import Summits.HubbardSuperconductivity.HubbardSuperconductivity.Theorems.AnisotropyChordTransferFibre3FinXDCheck

/-!
# Route `AnisotropyChord` / H0 rotor rung: FIN per-`L` row-D (KT-2a″) SUB-CELL facts, `L = 9` (36–41)

Row-D facts `xdCellAny0 9 (49/50) la lb aD = true` on quarter sub-cells of the combined cells whose side condition needs `aD ≈ .04` (mechhunt STATUS p3 g7 REPORT 3).
Prover seat `hubbard-h0-rotor-p3` g7; helper for piece A = stmt-HubbardSuperconductivity-23918 of rung 19089 (`--supports`, helper class).
WHAT THIS IS NOT: nothing here proves superconductivity in the Hubbard model (rotor TARGET as worded stays FALSE, g15 verdict); kernel facts /
assembly for ONE conditional reduction at one `L`.  No sorry.
-/

set_option linter.dupNamespace false
set_option autoImplicit false

namespace Summit.HubbardSuperconductivity.HubbardSuperconductivity.Theorems.AnisotropyChord.Transfer.Fibre3

namespace FinXD

/-- row-D sub-cell `[13432568094272625, 13516521644861828]` of `L = 9`. [folklore] -/
theorem xd9s_120_0 : xdCellAny0 9 (49/50 : ℚ) 13432568094272625 13516521644861828 (1/25 : ℚ) = true := by decide +kernel

/-- row-D sub-cell `[13516521644861828, 13600475195451032]` of `L = 9`. [folklore] -/
theorem xd9s_120_1 : xdCellAny0 9 (49/50 : ℚ) 13516521644861828 13600475195451032 (1/25 : ℚ) = true := by decide +kernel

/-- row-D sub-cell `[13600475195451032, 13684428746040235]` of `L = 9`. [folklore] -/
theorem xd9s_120_2 : xdCellAny0 9 (49/50 : ℚ) 13600475195451032 13684428746040235 (1/25 : ℚ) = true := by decide +kernel

/-- row-D sub-cell `[13684428746040235, 13768382296629439]` of `L = 9`. [folklore] -/
theorem xd9s_120_3 : xdCellAny0 9 (49/50 : ℚ) 13684428746040235 13768382296629439 (1/25 : ℚ) = true := by decide +kernel

/-- row-D sub-cell `[13768382296629439, 13854434685983373]` of `L = 9`. [folklore] -/
theorem xd9s_121_0 : xdCellAny0 9 (49/50 : ℚ) 13768382296629439 13854434685983373 (1/25 : ℚ) = true := by decide +kernel

/-- row-D sub-cell `[13854434685983373, 13940487075337307]` of `L = 9`. [folklore] -/
theorem xd9s_121_1 : xdCellAny0 9 (49/50 : ℚ) 13854434685983373 13940487075337307 (1/25 : ℚ) = true := by decide +kernel

end FinXD

end Summit.HubbardSuperconductivity.HubbardSuperconductivity.Theorems.AnisotropyChord.Transfer.Fibre3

========

Work out how many lines in the records hold the word "rung", and answer with that number alone.

Answer to this task: 2